My daily cycle route takes me along a cycle path for about 3km, then through a park for another 2km, on a very safe, wide road with a marked cycle path. Often I’m in a good mood: the sun is shining, the trees are green, I have a happy home life, and work is usually going well. On this occasion I was whistling to myself as I cycled along. At the lights, a cyclist in front of me (young-ish, dark haired, wearing one of those German infantry cycle helmets) turned around and gave me what I subsequently realized was a Hard Stare. I said “Good morning!” and thought no more of it. The lights changed, she cycled ahead and I continued to cycle along whistling to myself. At the next lights, however, she turned round and we had the following exchange:

Ms Malcontent (angrily): “Are you doing that deliberately just to be annoying? Because it’s really annoying”.

Me (surprised): “No – I was doing it because I was happy.”

Ms Malcontent (more angrily): “Well stop doing it because it’s really annoying”.

Me: “You must be very unhappy.
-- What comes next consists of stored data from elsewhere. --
import Literature.NumberTheory.Rogawski1990.LocalStableClassesNonsplitScalarFrameKappa
import Literature.NumberTheory.Rogawski1990.KottwitzSignDiagonalModel
import Literature.NumberTheory.Automorphic.LocalUnitaryGroupCompactOfAnisotropic
import Literature.NumberTheory.Automorphic.UnitaryGroupBlockCentralizer
import Literature.NumberTheory.Automorphic.LocalOrbitalMeasure
import HarnessLib

/-!
# The COMPACT DOCK at the second class of the scalar partner: `Z_{G′_v}(ε′)` is compact when `Z_{G′_v}(ε)` is not
# (Rogawski 1990, §3.8 Prop. 3.8.1 (a)(d): `G_{ε′} ≅ U(2)ᵃⁿ × E¹`; proof of Prop. 8.2.1, the two classes `ε`, `ε′`)

Topic `NumberTheory/Rogawski1990`; namespace `Literature.NumberTheory.Rogawski1990`.  **THEOREMS ONLY** (no definition, no named fact, no instance,
no notation, no `sorry`).  Cell `pub/hodgecm-mathlib`, programme P3a, road «N6nsGerm» (crux H413), brick **(D2ε′)-dock «COMPACT DOCK AT THE SECOND CLASS»**
(LEAD F0P3a-plan (g9) WORD T8-101): B-p08 (g27)'s `hI′` junction `LocalTransferCompactSideJunctionCM` takes an ABSTRACT compact group `C′` docked at the
bad class; the ED. 1.4 dress instantiates `C′ := Z_{G′_v}(ε′)` itself, so the one fact needed is the compactness of that centraliser.  Seat A-p17 (g21).
HONEST LABEL: HC_CM is proved only modulo the printed citations until rung 0 closes; this file is unconditional local algebra ∕ topology.

THE MATHEMATICS.  `γ_H = (e·1₂, u)` the scalar partner (`(u − e)²` a unit), `v` non-split.  A match `b = T·(e·1₂ ⊕ᶠ u·1₁)·T⁻¹ ∈ G′_v = U(H′_v)(F_v)` framed by
`T = g P₀` has `ᵗ(σT) H′_v T = G₁ ⊕ᶠ G₂` (★ `exists_twistGram_eq_finSum_of_scalar_frame`); conjugating by `T`, `Z_{G′_v}(b) = T · (U(G₁) × U(G₂)) · T⁻¹`
(★ `mem_range_blockDiagFin_iff_commute`: the centraliser of a block scalar in `U(G₁ ⊕ᶠ G₂)` is the block-diagonal subgroup).  So `Z(b)` is compact as soon
as `G₁` is ANISOTROPIC (★ `isCompact_unitaryGroupOfForm_conjLocal_of_anisotropic`, `G₂` being a unit scalar) — §1.  For two NON-conjugate matches `b, b′`
the signs differ (★ `finKappaAt_eq_neg_of_not_isConj_of_fst_eq_smul_one`), i.e. exactly one of the corners `G₂`, `G′₂` is a norm; since
`det Gᵢ · (corner) = N(det Tᵢ)·det H′_v`, the classes of `−det G₁` and `−det G′₁` differ by a non-norm; if `Z(b)` is NOT compact, `G₁` is isotropic, so `−det G₁`
is a norm (★ `exists_neg_det_eq_norm_of_hermForm_eq_zero`), hence `−det G′₁` is not, `G′₁` is anisotropic and `Z(b′)` is compact — §2.

* §1 **`compactSpace_centralizer_of_frame_of_anisotropic`** (a framed unitary element with scalar blocks and anisotropic blocks has compact centraliser).
* §2 **`compactSpace_centralizer_of_not_isConj_of_fst_eq_smul_one`** — the (D2ε′)-dock head: `¬ CompactSpace Z(b)`, `b ≁ b′` ⇒ `CompactSpace Z(b′)`.

## References
* [Rogawski1990] J. D. Rogawski, *Automorphic Representations of Unitary Groups in Three Variables*, Ann. of Math. Stud. 123 (1990), §3.8 Prop. 3.8.1 (a)(d)
  pp. 27–30, §8.2 Prop. 8.2.1 pp. 118–122.
* [PlatonovRapinchuk1994] V. Platonov, A. Rapinchuk, *Algebraic Groups and Number Theory* (1994), §3.1 Thm. 3.1.
* [Jacobowitz1962] R. Jacobowitz, *Hermitian forms over local fields*, Amer. J. Math. 84 (1962), §3.
-/

set_option autoImplicit false

noncomputable section

open NumberField IsDedekindDomain Matrix Topology
open scoped MatrixGroups

namespace Literature.NumberTheory.Rogawski1990

open Literature.NumberTheory.Automorphic Literature.NumberTheory.Automorphic.UnitaryGroup Literature.NumberTheory.GaloisRepresentations
open Literature.AlgebraicGeometry.ShimuraVarieties (unitaryGroup)

/-! ## §0 Generic matrix identities (ring-generic, so that no `3 × 3` computation runs over `∏_w L_w`) -/

section Generic

variable {S : Type*} [CommRing S] (σ : S →+* S)

omit σ in
/-- The transposition matrix `(e₁ e₃ e₂)` is an involution. [folklore] -/
private theorem swapMatrix_mul_self₇ : (!![1, 0, 0; 0, 0, 1; 0, 1, 0] : Matrix (Fin 3) (Fin 3) S) * !![1, 0, 0; 0, 0, 1; 0, 1, 0] = 1 := by
  rw [Matrix.one_fin_three]
  ext i j; fin_cases i <;> fin_cases j <;> simp

omit σ in
/-- `diag(e, u, e) · (e₁ e₃ e₂) = (e₁ e₃ e₂) · diag(e, e, u)`. [folklore] -/
private theorem diag_mul_swapMatrix₇ (e u : S) :
    (!![e, 0, 0; 0, u, 0; 0, 0, e] : Matrix (Fin 3) (Fin 3) S) * !![1, 0, 0; 0, 0, 1; 0, 1, 0] = !![1, 0, 0; 0, 0, 1; 0, 1, 0] * !![e, 0, 0; 0, e, 0; 0, 0, u] := by
  ext i j; fin_cases i <;> fin_cases j <;> simp

omit σ in
/-- `diag(e, e, u)` as an explicit `3 × 3` matrix. [folklore] -/
private theorem diagonal_three_eq₇ (e u : S) : (diagonal ![e, e, u] : Matrix (Fin 3) (Fin 3) S) = !![e, 0, 0; 0, e, 0; 0, 0, u] := by
  ext i j; fin_cases i <;> fin_cases j <;> simp

omit σ in
/-- The `(inr i, inr j)` entry of `A ⊕ᶠ B` is `B i j`. [folklore] -/
private theorem finSum_apply_inr₇ {N₁ N₂ : ℕ} (A : Matrix (Fin N₁) (Fin N₁) S) (B : Matrix (Fin N₂) (Fin N₂) S) (i j : Fin N₂) :
    finSum N₁ N₂ A B (finSumFinEquiv (Sum.inr i)) (finSumFinEquiv (Sum.inr j)) = B i j := by
  rw [finSum, reindex_apply, submatrix_apply, Equiv.symm_apply_apply, Equiv.symm_apply_apply, fromBlocks_apply₂₂]

/-- A rank-one hermitian form with unit coefficient is anisotropic when `σ(s) s = 0 ⇒ s = 0`. [folklore] -/
private theorem hermForm_fin_one_anisotropic₇ (hN : ∀ s : S, σ s * s = 0 → s = 0) {G : Matrix (Fin 1) (Fin 1) S} (hG : IsUnit (G 0 0))
    (x : Fin 1 → S) (hx : hermForm σ G x x = 0) : x = 0 := by
  have hx' : hermForm σ G x x = G 0 0 * (σ (x 0) * x 0) := by
    simp [hermForm, dotProduct, mulVec]; ring
  rw [hx'] at hx
  have h0 : σ (x 0) * x 0 = 0 := (hG.mul_right_eq_zero).1 hx
  funext i
  rw [Subsingleton.elim i 0, Pi.zero_apply]
  exact hN _ h0

/-- Norm bookkeeping: `σ(a)·a·x′ = σ(c)·c·x` with `a` a unit ⇒ `x′ = σ(q) q x` for the unit `q = c a⁻¹`. [folklore] -/
private theorem exists_norm_mul_of_norm_mul_eq₇ {a c x x' : S} (ha : IsUnit a) (hc : IsUnit c)
    (h : σ a * a * x' = σ c * c * x) : ∃ q : S, IsUnit q ∧ x' = σ q * q * x := by
  obtain ⟨ainv, hainv⟩ := ha.exists_right_inv
  have hσa : σ a * σ ainv = 1 := by rw [← map_mul, hainv, map_one]
  refine ⟨c * ainv, hc.mul (IsUnit.of_mul_eq_one_right _ hainv), ?_⟩
  rw [map_mul]
  linear_combination (σ ainv * ainv) * h - (x' * (a * ainv)) * hσa - x' * hainv

/-- Determinant bookkeeping for the two frames: `−A = N(z₀)`, `−A′ = N(z₁)`, `A x = σ(d) D₀ d`, `A′ x′ = σ(d′) D₀ d′` ⇒
`N(z₁ d)·x′ = N(z₀ d′)·x` (both are `−D₀ N(d) N(d′)`). [folklore] -/
private theorem norm_frame_rel₇ {z₀ z₁ d d' D₀ A A' x x' : S} (hz₀ : -A = σ z₀ * z₀) (hz₁ : -A' = σ z₁ * z₁)
    (hd : A * x = σ d * D₀ * d) (hd' : A' * x' = σ d' * D₀ * d') :
    σ (z₁ * d) * (z₁ * d) * x' = σ (z₀ * d') * (z₀ * d') * x := by
  rw [map_mul, map_mul]
  linear_combination (-(σ d * d * x')) * hz₁ + (-(σ d * d)) * hd' + (σ d' * d' * x) * hz₀ + (σ d' * d') * hd

end Generic

/-! ## §1 A framed element with scalar blocks and anisotropic Gram blocks has compact centraliser -/

section Frame

variable (L : Type) [Field L] [NumberField L] [IsCMField L] (v : HeightOneSpectrum (𝓞 ↥(maximalRealSubfield L)))
  (H' : Matrix (Fin 3) (Fin 3) L) (b : (UnitaryGroup.cmDatum L 3 H').Local v)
I hope you don’t behave like this towards your work colleagues”.

Ms Malcontent (nastily): “Only the really annoying ones. Like YOU”.

Me: “When you get to work and tell your colleagues about this encounter, they’ll nod and smile and agree with you, but secretly they’ll be thinking ‘Oh My God, what’s wrong with her? She must be really unhappy.’ Because that’s what I think.”

Ms Malcontent: Nothing (already self-righteously cycling off).

I did examine my conscience after this encounter – was I whistling too loudly? Is it really annoying? But also asking myself: did this person have any right to say this to me so aggressively? I decided in the end not to take it personally; here I’d encountered someone very unhappy, with who knows what terrible things happening in her life, to the extent that she thought it was OK to be vilely rude to a stranger.